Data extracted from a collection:

++++++++++++++++++++

import Summits.ABC.StewartYu.DescentLevelsThirdQ
import Summits.ABC.StewartYu.SiegelOnFinset
import HarnessLib

/-!
# Cell abc-stewartyu, W80Two (v): one step of the triadic (`q = 3`) descent and the endgame,
# sign-free

`Summits/ABC/StewartYu/DescentStepThirdQ.lean` — cell `abc-stewartyu` (HOME
`run/shared/lean/pub/abc-stewartyu/`, seat p2; route `PadicPrimesW80TwoThirds`, crux `W80Two`
stmt-ABC-19486), sequel to `DescentLevelsThirdQ.lean`; theorems only, no named fact.  The base-`3`
twin of p3's `DescentStepQ.lean` (`SetupQ.descent_algebra`, `SetupQ.coreSum_top_eq`,
`SetupQ.w80_endgame`), PLACE-FREE:

* **`SetupQ.descent_algebra3`** — the algebraic half of the third step: from `Inv3` at level `J`
  and the vanishing of lit's triadic class sums `classVec3` (`DescentThirdQ.lean`) with the weights
  `c(u) = qΔ3_{J+1}(u,τ₀,s) · qA♭(u,τ')` at every `s < 3^{J+1} S₀`, `3 ∤ s`, `|τ| < T/3^{J+1}`, to
  `Inv3` at level `J + 1` (re-index the residue class of a non-zero coefficient by `λ = ε + 3μ`,
  pull out `3^{|τ'|} Kfac3`, recentre the binomials with `CW77.sum_mul_prod_pow_eq_zero_of_shift`);
  in the `2`-adic proof the class sums are killed by lit's multicubic Liouville inequality
  (`MulticubLiouville.norm_ev3_ge_padic`) and the cube-Kummer separation
  (`SetupQ.classVec3_eq_zero_of_ev3_eq_zero`), so neither enters THIS file;
* `SetupQ.coreSum3_top_eq`, **`SetupQ.w80_endgame3`** — Waldschmidt's asymmetric endgame at the top
  level `L_θ < 3^{J₀}` on the points `{s < 3^{J₀} S₀ : 3 ∤ s}` (`Waldschmidt1980.endgame`, which
  only needs `αⱼ ≠ 0`);
* **`SetupQ.siegel3`** — Siegel's lemma at level `0` of the triadic descent (p3's set-up-free
  `SiegelFinset.exists_int_vec_of_finset` on the whole box — at `p = 2` there is no class): given
  ABSTRACT denominators `Dc s τ > 0` clearing the coefficients `qTerm3_{0,τ}(u,s)` on the box and a
  bound `|Dc · qTerm3| ≤ Amax`, the count `2 · #eqs ≤ #box3₀` yields `Inv3` at `J = 0` with
  `P = ⌈#box3₀ · Amax⌉` (the concrete denominators and `Amax` are the parameter record's).

Everything is [folklore] book-keeping on [Yu1989, §3] / [CijsouwWaldschmidt1977, §4] /
[Waldschmidt1980, §3.5].

## References
* [Yu1989] K. Yu, *Linear forms in p-adic logarithms*, Acta Arith. 53 (1989), §3 (Lemma 3.5, the
  main inductive argument).
* [CijsouwWaldschmidt1977] P. L. Cijsouw, M. Waldschmidt, Compositio Math. 34 (1977), §4 (pp. 189–191).
* [Waldschmidt1980] M. Waldschmidt, Acta Arith. 37 (1980), §3.5 (p. 274).
-/

noncomputable section

open Finset Polynomial
open Literature.NumberTheory.Transcendental
open Literature.NumberTheory.Transcendental.CW77
open Literature.NumberTheory.Transcendental.CW77.Setup (Idx Tau tauNorm tauSet mem_tauSet)
open Literature.NumberTheory.Transcendental.PadicCW77.Setup (DwQ)
open Literature.NumberTheory.Transcendental.Waldschmidt1980 (wScaled wPolyQ)

namespace Summit.ABC.StewartYu

namespace SetupQ

variable (Q : SetupQ) {h Lb : ℕ}

/-! ### One step of the triadic descent: the algebra -/

/-- **The third step, algebraic half (place-free).** From the invariant at level `J` and the
vanishing of all triadic class sums `classVec3` with the weights `c(u) = qΔ3_{J+1}(u,τ₀,s) · qA♭(u,τ')`
(`s < 3^{J+1} S₀`, `3 ∤ s`, `|τ| < T/3^{J+1}`) to the invariant at level `J + 1`: choose `u₀` with
`p(u₀) ≠ 0`, let `(ε, ε_θ)` be its residues mod `3`, re-index the class of `u₀` by `λ = ε + 3μ`
(`p'(v) = p(ε + 3v)`), pull the constant `3^{|τ'|} Kfac3` out (`qEt_reidx3`, `qA_reidx3`), and
recentre the binomials `(γⱼ + cⱼ)^{τ'ⱼ}` (`CW77.sum_mul_prod_pow_eq_zero_of_shift`).
[cite: Yu1989, §3 Lemma 3.5] [cite: CijsouwWaldschmidt1977, §4 Step 2 (pp. 189–191)] -/
theorem descent_algebra3 {J₀ J : ℕ} {L : Fin Q.d → ℕ} {Lθ S₀ T : ℕ} {P : ℤ}
    {p : Idx Q.d h Lb → ℤ} (inv : Q.Inv3 J₀ L Lθ S₀ T P J p)
    (third : ∀ s, s < 3 ^ (J + 1) * S₀ → ¬ 3 ∣ s → ∀ τ : Tau Q.d, tauNorm τ < T / 3 ^ (J + 1) →
      Q.classVec3 (Q.box3 (h := h) (Lb := Lb) L Lθ J) p
        (fun u => Q.qΔ3 J₀ (J + 1) u τ.1 s * Q.flat.qA u τ.2) s = 0) :
    ∃ p' : Idx Q.d h Lb → ℤ, Q.Inv3 J₀ L Lθ S₀ T P (J + 1) p' := by
  classical
  obtain ⟨u₀, hu₀⟩ := inv.nonzero
  set ε : Fin Q.d → ℕ := fun j => u₀.2.1 j % 3 with hεdef
  set εθ : ℕ := u₀.2.2 % 3 with hεθdef
  have hε : ∀ j, ε j ≤ 2 := fun j => by simp only [hεdef]; omega
  have hεθ : εθ ≤ 2 := by simp only [hεθdef]; omega
  set p' : Idx Q.d h Lb → ℤ := fun v => p (Q.reidx3 ε εθ v) with hp'
  set boxJ := Q.box3 (h := h) (Lb := Lb) L Lθ J with hboxJ
  set boxJ1 := Q.box3 (h := h) (Lb := Lb) L Lθ (J + 1) with hboxJ1
  refine ⟨p', ⟨?_, ?_, ?_, ?_⟩⟩
  · -- support
    intro v hv
    exact Q.mem_box3_succ_of_reidx3 (inv.supp _ hv)
  · -- not all zero
    refine ⟨Q.third u₀, ?_⟩
    simp only [hp']
    rw [Q.reidx3_third u₀ (fun j => rfl) rfl]
    exact hu₀
  · -- bound
    intro v; exact inv.bound _
  · -- the relations at level `J + 1`
    intro s hs h3s τ hτ
    -- the class sums of the residue class `(ε, εθ)` vanish
    have hcv : ∀ τ' : Fin Q.d → ℕ, τ.1 + ∑ j, τ' j < T / 3 ^ (J + 1) →
        Q.classVec3 boxJ p (fun u => Q.qΔ3 J₀ (J + 1) u τ.1 s * Q.flat.qA u τ') s
          (Q.clsPat3 ε εθ s) = 0 := by
      intro τ' hτ'
      have h0 := third s hs h3s (τ.1, τ') (by unfold tauNorm; exact hτ')
      exact congrFun h0 _
    -- the set of new unknowns coming from old ones
    set Vs := boxJ1.filter fun v => Q.reidx3 ε εθ v ∈ boxJ with hVs
    set W : Idx Q.d h Lb → ℚ := fun v => (p' v : ℚ) * (Q.qΔ3 J₀ (J + 1) v τ.1 s * Q.qE v s)
      with hW
    -- the shifted relations
    have hshift : ∀ τ' : Fin Q.d → ℕ, ∑ j, τ' j < T / 3 ^ (J + 1) - τ.1 →
        ∑ v ∈ Vs, W v * ∏ j, (Q.flat.γ v j + Q.cγ3 ε εθ j) ^ τ' j = 0 := by
      intro τ' hτ'
      have h1 := hcv τ' (by omega)
      unfold classVec3 at h1
      rw [Q.sum_class3_eq_sum_reidx3 h3s hε hεθ L Lθ J] at h1
      simp_rw [Q.qΔ3_reidx3, Q.qA_reidx3, Q.qEt_reidx3] at h1
      have hK : (3 : ℚ) ^ (∑ j, τ' j) * Q.Kfac3 ε εθ s ≠ 0 :=
        mul_ne_zero (pow_ne_zero _ (by norm_num)) (Q.Kfac3_ne ε εθ s)
      have h2 : ∑ v ∈ Vs, (p (Q.reidx3 ε εθ v) : ℚ) *
          (Q.qΔ3 J₀ (J + 1) v τ.1 s * (3 ^ (∑ j, τ' j) * ∏ j, (Q.flat.γ v j + Q.cγ3 ε εθ j) ^ τ' j) *
            (Q.Kfac3 ε εθ s * Q.qE v s)) =
          ((3 : ℚ) ^ (∑ j, τ' j) * Q.Kfac3 ε εθ s) *
            ∑ v ∈ Vs, W v * ∏ j, (Q.flat.γ v j + Q.cγ3 ε εθ j) ^ τ' j := by
        rw [mul_sum]
        refine sum_congr rfl fun v _ => ?_
        simp only [hW, hp']; ring
      rw [h2] at h1
      exact (mul_eq_zero.mp h1).resolve_left hK
    -- recentring
    have hrel := sum_mul_prod_pow_eq_zero_of_shift (d := Q.d) Vs W (fun v j => Q.flat.γ v j)
      (Q.cγ3 ε εθ) _ hshift τ.2 (by unfold tauNorm at hτ; omega)
    -- `coreSum3_{J+1} = ∑_{Vs} W ∏ γ^τ'`
    have hcore : Q.coreSum3 J₀ (J + 1) boxJ1 p' τ s = ∑ v ∈ Vs, W v * ∏ j, Q.flat.γ v j ^ τ.2 j := by
      unfold coreSum3
      rw [hVs, sum_filter]
      refine sum_congr rfl fun v hv => ?_
      by_cases hvb : Q.reidx3 ε εθ v ∈ boxJ
      · rw [if_pos hvb]
        unfold qTerm3 CW77.Setup.qA
        simp only [hW]; ring
      · rw [if_neg hvb]
        have : p' v = 0 := by
          simp only [hp']
          by_contra hne
          exact hvb (inv.supp _ hne)
        rw [this]; simp
    rw [hcore]; exact hrel

/-! ### The top level: Waldschmidt's asymmetric endgame at base `3` -/

/-- **The signed rational core at the top level, as a double sum over `ρ` and the box
`∏ⱼ [0, ⌊Lⱼ/3^{J₀}⌋]`** (`L_θ < 3^{J₀}`, so `λ_θ = 0`, `γⱼ = λⱼ`):
`coreSum3_{J₀,τ}(s) = τ₀! ∑_ρ ∑_λ p(ρ,λ,0) ((1/τ₀!)d^{τ₀}w_ρ)(s) ∏ⱼ (αⱼ^{sλⱼ} λⱼ^{τⱼ})`
(p3's `SetupQ.coreSum_top_eq` at base `3`). [cite: Waldschmidt1980, §3.5 (p. 274)] -/
theorem coreSum3_top_eq {L : Fin Q.d → ℕ} {Lθ J₀ : ℕ} (hLθ : Lθ < 3 ^ J₀)
    (p : Idx Q.d h Lb → ℤ) (τ : Tau Q.d) (s : ℕ) :
    Q.coreSum3 J₀ J₀ (Q.box3 (h := h) (Lb := Lb) L Lθ J₀) p τ s =
      (τ.1.factorial : ℚ) * ∑ ρ : Fin h × Fin Lb, ∑ lam : ∀ j : Fin Q.d, Fin (L j / 3 ^ J₀ + 1),
        (p (ρ, (fun j => ((lam j : ℕ)), 0)) : ℚ) *
          (hasseDeriv τ.1 (wPolyQ (ρ.1 : ℕ) (ρ.2 : ℕ) h)).eval (s : ℚ) *
          ∏ j, ((Q.α j) ^ (s * (lam j : ℕ)) * (((lam j : ℕ) : ℚ)) ^ (τ.2 j)) := by
  classical
  unfold coreSum3 box3
  rw [Nat.div_eq_of_lt hLθ, zero_add, Finset.sum_product, Finset.mul_sum]
  refine Finset.sum_congr rfl fun ρ _ => ?_
  rw [Finset.sum_product, Finset.mul_sum]
  simp only [Finset.sum_range_one]
  symm
  refine Finset.sum_bij' (fun lam _ => fun j => ((lam j : ℕ)))
    (fun μ hμ => fun j => ⟨μ j, mem_range.mp (Fintype.mem_piFinset.mp hμ j)⟩) ?_ ?_ ?_ ?_ ?_
  · intro lam _; exact Fintype.mem_piFinset.mpr fun j => mem_range.mpr (lam j).isLt
  · intro μ _; exact mem_univ _
  · intro lam _; rfl
  · intro μ _; rfl
  · intro lam _
    unfold qTerm3 CW77.Setup.qA CW77.Setup.γ
    rw [Q.qΔ3_top_eq, Q.qE_of_zero]
    simp only [Nat.cast_zero, zero_mul, add_zero]
    rw [Finset.prod_mul_distrib]
    have hcomm : ∀ j : Fin Q.d, (Q.α j) ^ ((lam j : ℕ) * s) = (Q.α j) ^ (s * (lam j : ℕ)) := by
      intro j; rw [mul_comm]
    simp_rw [hcomm]
    ring

/-- **Waldschmidt 1980, §3.5 at base `3` — the contradiction at the top of the triadic descent.**
If the invariant holds at the level `J₀` where the range of the eliminated exponent is empty
(`L_θ < 3^{J₀}`), the derivative budget `⌊T/3^{J₀}⌋` covers `τ₀ < T'`, `τⱼ ≤ ⌊Lⱼ/3^{J₀}⌋`, and
`h · Lb < T' · #{s < 3^{J₀} S₀ : 3 ∤ s}`, then all `p(u)` vanish — contradiction
(`Waldschmidt1980.endgame`, which needs only `αⱼ ≠ 0`). [cite: Waldschmidt1980, §3.5 (p. 274)]
[cite: Yu1989, §3] -/
theorem w80_endgame3 {J₀ : ℕ} {L : Fin Q.d → ℕ} {Lθ S₀ T : ℕ} {P : ℤ} {p : Idx Q.d h Lb → ℤ}
    (inv : Q.Inv3 J₀ L Lθ S₀ T P J₀ p) (hLθ : Lθ < 3 ^ J₀) {T' : ℕ}
    (hT' : T' + ∑ j, L j / 3 ^ J₀ ≤ T / 3 ^ J₀)
    (hcount : h * Lb < T' * (Pts3 (3 ^ J₀ * S₀)).card) : False := by
  classical
  set L' : Fin Q.d → ℕ := fun j => L j / 3 ^ J₀ with hL'
  set boxJ := Q.box3 (h := h) (Lb := Lb) L Lθ J₀ with hboxJ
  set pts : Finset ℕ := Pts3 (3 ^ J₀ * S₀) with hpts
  set p' : (Fin h × Fin Lb) → (∀ j : Fin Q.d, Fin (L' j + 1)) → ℚ :=
    fun ρ lam => (p (ρ, (fun j => ((lam j : ℕ)), 0)) : ℚ) with hp'
  -- the vanishing in the form of `Waldschmidt1980.endgame`
  have hvan : ∀ s ∈ pts, ∀ k < T', ∀ τb : ∀ j : Fin Q.d, Fin (L' j + 1),
      ∑ ρ : Fin h × Fin Lb, ∑ lam : ∀ j : Fin Q.d, Fin (L' j + 1),
        p' ρ lam * (hasseDeriv k (wPolyQ (ρ.1 : ℕ) (ρ.2 : ℕ) h)).eval ((fun n : ℕ => (n : ℚ)) s) *
          ∏ j, ((Q.α j) ^ (s * (lam j : ℕ)) * (((lam j : ℕ) : ℚ)) ^ ((τb j : ℕ))) = 0 := by
    intro s hs k hk τb
    rw [hpts, mem_Pts3] at hs
    set τ : Tau Q.d := (k, fun j => (τb j : ℕ)) with hτ
    have hτn : tauNorm τ < T / 3 ^ J₀ := by
      show k + ∑ j, (τb j : ℕ) < T / 3 ^ J₀
      have hle : ∑ j, (τb j : ℕ) ≤ ∑ j, L' j :=
        Finset.sum_le_sum fun j _ => Nat.lt_succ_iff.mp (τb j).isLt
      have hT'' : T' + ∑ j, L' j ≤ T / 3 ^ J₀ := hT'
      omega
    have hrel := inv.rel s hs.1 hs.2 τ hτn
    rw [Q.coreSum3_top_eq hLθ p τ s] at hrel
    have hk0 : (k.factorial : ℚ) ≠ 0 := by exact_mod_cast (Nat.factorial_pos k).ne'
    have h0 := (mul_eq_zero.mp hrel).resolve_left hk0
    simpa [hp', hτ] using h0
  have hend := Waldschmidt1980.endgame (K := ℚ)
    (fun ρ : Fin h × Fin Lb => wPolyQ (ρ.1 : ℕ) (ρ.2 : ℕ) h)
    (fun ρ => Waldschmidt1980.wPolyQ_ne_zero _ _ _) (CW77.Setup.injective_natDegree_wPolyQ h Lb)
    (N := h * Lb)
    (fun ρ => by
      rw [Waldschmidt1980.natDegree_wPolyQ]
      have h1 := ρ.1.isLt; have h2 := ρ.2.isLt
      have h3 : ((ρ.2 : ℕ) + 1) * h = (ρ.2 : ℕ) * h + h := by ring
      have h4 : ((ρ.2 : ℕ) + 1) * h ≤ Lb * h := Nat.mul_le_mul_right h h2
      rw [mul_comm h Lb]; omega)
    L' (fun j => Q.α j) (fun j => Q.α_ne j) pts (fun n : ℕ => (n : ℚ))
    (fun a _ b _ hab => Nat.cast_injective (R := ℚ) hab) T' hcount p' hvan
  -- all `p(u)` vanish
  apply (inv.nonzero).elim
  intro u hu
  by_cases hmem : u ∈ boxJ
  · rw [Q.mem_box3_top_iff hLθ] at hmem
    obtain ⟨hμ, hθ⟩ := hmem
    have hlam : p' u.1 (fun j => ⟨u.2.1 j, Nat.lt_succ_of_le (hμ j)⟩) = 0 := by
      rw [hend]; rfl
    simp only [hp'] at hlam
    have hu_eq : u = (u.1, (fun j => u.2.1 j, 0)) := by
      rcases u with ⟨ρ, μ, lθ⟩
      simp only at hθ ⊢
      rw [hθ]
    rw [hu_eq] at hu
    exact hu (by exact_mod_cast hlam)
  · exact hmem (inv.supp u hu)

/-! ### Level `0`: Siegel's lemma on the whole box -/

/-- **Siegel's lemma at level `0` of the triadic descent.** If the box of level `0` has at least
`2 · #eqs` unknowns, where `eqs = {(s, τ) : s < S₀, 3 ∤ s, |τ| < T}` (`2 ≤ S₀`, `1 ≤ T`), and some
positive integers `Dc(s,τ)` clear the signed coefficients `qTerm3_{0,τ}(u,s)` on the box with
`|Dc(s,τ) · qTerm3| ≤ Amax` (`Amax ≥ 1`), then there are integers `p(u)`, not all zero, supported in the
box, bounded by `⌈#box3₀ · Amax⌉`, satisfying all relations of level `0`: the invariant `Inv3` at
`J = 0` (p3's `SiegelFinset.exists_int_vec_of_finset`). [cite: Yu1989, §3 Lemma 3.1]
[cite: Waldschmidt1980, Lemma 3.2 (pp. 266–267)] -/
theorem siegel3 (J₀ : ℕ) (L : Fin Q.d → ℕ) (Lθ S₀ T : ℕ) (hS₀ : 2 ≤ S₀) (hT : 1 ≤ T)
    (hcard : 2 * (Pts3 S₀ ×ˢ tauSet Q.d T).card ≤ (Q.box3 (h := h) (Lb := Lb) L Lθ 0).card)
    (Dc : ℕ → Tau Q.d → ℕ) (hDc : ∀ s, s < S₀ → ¬ 3 ∣ s → ∀ τ : Tau Q.d, tauNorm τ < T → 0 < Dc s τ)
    (hint : ∀ s, s < S₀ → ¬ 3 ∣ s → ∀ τ : Tau Q.d, tauNorm τ < T →
      ∀ u ∈ Q.box3 (h := h) (Lb := Lb) L Lθ 0, ∃ z : ℤ, (Dc s τ : ℚ) * Q.qTerm3 J₀ 0 u τ s = z)
    {Amax : ℝ} (hAmax : 1 ≤ Amax)
    (hA : ∀ s, s < S₀ → ¬ 3 ∣ s → ∀ τ : Tau Q.d, tauNorm τ < T →
      ∀ u ∈ Q.box3 (h := h) (Lb := Lb) L Lθ 0, |((Dc s τ : ℕ) : ℝ) * (Q.qTerm3 J₀ 0 u τ s : ℝ)| ≤ Amax) :
    ∃ p : Idx Q.d h Lb → ℤ,
      Q.Inv3 J₀ L Lθ S₀ T ⌈((Q.box3 (h := h) (Lb := Lb) L Lθ 0).card : ℝ) * Amax⌉ 0 p := by
  classical
  set boxZ := Q.box3 (h := h) (Lb := Lb) L Lθ 0 with hboxZ
  set eqs := Pts3 S₀ ×ˢ tauSet Q.d T with heqs
  have hE : eqs.Nonempty := by
    refine ⟨(1, ((0 : ℕ), (0 : Fin Q.d → ℕ))), ?_⟩
    rw [heqs, mem_product, mem_Pts3, mem_tauSet]
    unfold tauNorm
    simp only [Pi.zero_apply, sum_const_zero, add_zero]
    omega
  obtain ⟨pv, hsupp, hne, hbd, hrel⟩ := SiegelFinset.exists_int_vec_of_finset boxZ eqs hE hcard
    (fun e u => Q.qTerm3 J₀ 0 u e.2 e.1) (fun e => Dc e.1 e.2)
    (fun e he => by
      rw [heqs, mem_product, mem_Pts3, mem_tauSet] at he
      exact hDc e.1 he.1.1 he.1.2 e.2 he.2)
    (fun e he u hu => by
      rw [heqs, mem_product, mem_Pts3, mem_tauSet] at he
      exact hint e.1 he.1.1 he.1.2 e.2 he.2 u hu)
    hAmax
    (fun e he u hu => by
      rw [heqs, mem_product, mem_Pts3, mem_tauSet] at he
      have := hA e.1 he.1.1 he.1.2 e.2 he.2 u hu
      push_cast at this ⊢
      exact this)
  refine ⟨pv, ⟨hsupp, hne, hbd, ?_⟩⟩
  intro s hs h3 τ hτ
  rw [pow_zero, one_mul] at hs
  rw [pow_zero, Nat.div_one] at hτ
  have hmem : (s, τ) ∈ eqs := by
    rw [heqs, mem_product, mem_Pts3, mem_tauSet]; exact ⟨⟨hs, h3⟩, hτ⟩
  exact hrel (s, τ) hmem

end SetupQ

end Summit.ABC.StewartYu

end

++++++++++++++++++++

What you have to do:
Every line that holds the string "hpts" must be copied from the records above.

Response below:
  set pts : Finset ℕ := Pts3 (3 ^ J₀ * S₀) with hpts
    rw [hpts, mem_Pts3] at hs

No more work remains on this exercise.